Where a line holds the word "hvinv", count it, then give only the total for the entries below.

Records shown:
◆ ◆ ◆

/-- In `ℤ/n₁`, with `b, ℓ₂, ℓ₂', n₂` units:
`(−k₁d)(bℓ₂n₂)⁻¹ + (k₁'d')(bℓ₂'n₂)⁻¹ = −(k₁dℓ₂' − k₁'d'ℓ₂)(bℓ₂ℓ₂'n₂)⁻¹`. [folklore] -/
theorem BC_first_modulus_zmod {n₁ : ℕ} (k₁ k₁' d d' : ℤ) {b ℓ₂ ℓ₂' n₂ : ℕ}
    (hu : IsUnit ((b * (ℓ₂ * ℓ₂' * n₂) : ℕ) : ZMod n₁)) :
    ((-(k₁ * d) : ℤ) : ZMod n₁) * ((b * (ℓ₂ * n₂ : ℤ) : ℤ) : ZMod n₁)⁻¹ +
        ((k₁' * d' : ℤ) : ZMod n₁) * ((b * (ℓ₂' * n₂ : ℤ) : ℤ) : ZMod n₁)⁻¹ =
      ((-(k₁ * d * ℓ₂' - k₁' * d' * ℓ₂) : ℤ) : ZMod n₁) *
        ((b * (ℓ₂ * ℓ₂' * n₂) : ℕ) : ZMod n₁)⁻¹ := by
  set U : ZMod n₁ := ((b * (ℓ₂ * ℓ₂' * n₂) : ℕ) : ZMod n₁) with hUdef
  have hUinv : U * U⁻¹ = 1 := ZMod.mul_inv_of_unit _ hu
  have h1 : ((b * (ℓ₂ * n₂ : ℤ) : ℤ) : ZMod n₁)⁻¹ * U = (ℓ₂' : ZMod n₁) := by
    have hv : IsUnit (((b * (ℓ₂ * n₂ : ℤ) : ℤ) : ZMod n₁)) := by
      have : ((b * (ℓ₂ * n₂ : ℤ) : ℤ) : ZMod n₁) * (ℓ₂' : ZMod n₁) = U := by
        rw [hUdef]; push_cast; ring
      exact isUnit_of_mul_isUnit_left (this ▸ hu)
    have hvinv := ZMod.inv_mul_of_unit _ hv
    calc ((b * (ℓ₂ * n₂ : ℤ) : ℤ) : ZMod n₁)⁻¹ * U
        = ((b * (ℓ₂ * n₂ : ℤ) : ℤ) : ZMod n₁)⁻¹ *
            (((b * (ℓ₂ * n₂ : ℤ) : ℤ) : ZMod n₁) * (ℓ₂' : ZMod n₁)) := by
          rw [hUdef]; push_cast; ring
      _ = (ℓ₂' : ZMod n₁) := by rw [← mul_assoc, hvinv, one_mul]
  have h2 : ((b * (ℓ₂' * n₂ : ℤ) : ℤ) : ZMod n₁)⁻¹ * U = (ℓ₂ : ZMod n₁) := by
    have hv : IsUnit (((b * (ℓ₂' * n₂ : ℤ) : ℤ) : ZMod n₁)) := by
      have : ((b * (ℓ₂' * n₂ : ℤ) : ℤ) : ZMod n₁) * (ℓ₂ : ZMod n₁) = U := by
        rw [hUdef]; push_cast; ring
      exact isUnit_of_mul_isUnit_left (this ▸ hu)
    have hvinv := ZMod.inv_mul_of_unit _ hv
    calc ((b * (ℓ₂' * n₂ : ℤ) : ℤ) : ZMod n₁)⁻¹ * U
        = ((b * (ℓ₂' * n₂ : ℤ) : ℤ) : ZMod n₁)⁻¹ *
            (((b * (ℓ₂' * n₂ : ℤ) : ℤ) : ZMod n₁) * (ℓ₂ : ZMod n₁)) := by
          rw [hUdef]; push_cast; ring
      _ = (ℓ₂ : ZMod n₁) := by rw [← mul_assoc, hvinv, one_mul]
  set C : ZMod n₁ := ((-(k₁ * d * ℓ₂' - k₁' * d' * ℓ₂) : ℤ) : ZMod n₁) with hC
  have eX : ((-(k₁ * d) : ℤ) : ZMod n₁) * ((b * (ℓ₂ * n₂ : ℤ) : ℤ) : ZMod n₁)⁻¹ * U =
      ((-(k₁ * d) : ℤ) : ZMod n₁) * (ℓ₂' : ZMod n₁) := by rw [mul_assoc, h1]
  have eX' : ((k₁' * d' : ℤ) : ZMod n₁) * ((b * (ℓ₂' * n₂ : ℤ) : ℤ) : ZMod n₁)⁻¹ * U =
      ((k₁' * d' : ℤ) : ZMod n₁) * (ℓ₂ : ZMod n₁) := by rw [mul_assoc, h2]
  have key : (((-(k₁ * d) : ℤ) : ZMod n₁) * ((b * (ℓ₂ * n₂ : ℤ) : ℤ) : ZMod n₁)⁻¹ +
        ((k₁' * d' : ℤ) : ZMod n₁) * ((b * (ℓ₂' * n₂ : ℤ) : ℤ) : ZMod n₁)⁻¹) * U = C := by
    rw [add_mul, eX, eX', hC]
    push_cast
    ring
  calc ((-(k₁ * d) : ℤ) : ZMod n₁) * ((b * (ℓ₂ * n₂ : ℤ) : ℤ) : ZMod n₁)⁻¹ +
        ((k₁' * d' : ℤ) : ZMod n₁) * ((b * (ℓ₂' * n₂ : ℤ) : ℤ) : ZMod n₁)⁻¹
      = (((-(k₁ * d) : ℤ) : ZMod n₁) * ((b * (ℓ₂ * n₂ : ℤ) : ℤ) : ZMod n₁)⁻¹ +
          ((k₁' * d' : ℤ) : ZMod n₁) * ((b * (ℓ₂' * n₂ : ℤ) : ℤ) : ZMod n₁)⁻¹) * (U * U⁻¹) := by
        rw [hUinv, mul_one]
    _ = ((((-(k₁ * d) : ℤ) : ZMod n₁) * ((b * (ℓ₂ * n₂ : ℤ) : ℤ) : ZMod n₁)⁻¹ +
          ((k₁' * d' : ℤ) : ZMod n₁) * ((b * (ℓ₂' * n₂ : ℤ) : ℤ) : ZMod n₁)⁻¹) * U) * U⁻¹ := by
        ring
    _ = C * U⁻¹ := by rw [key]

◆ ◆ ◆

Solution for this exercise:
4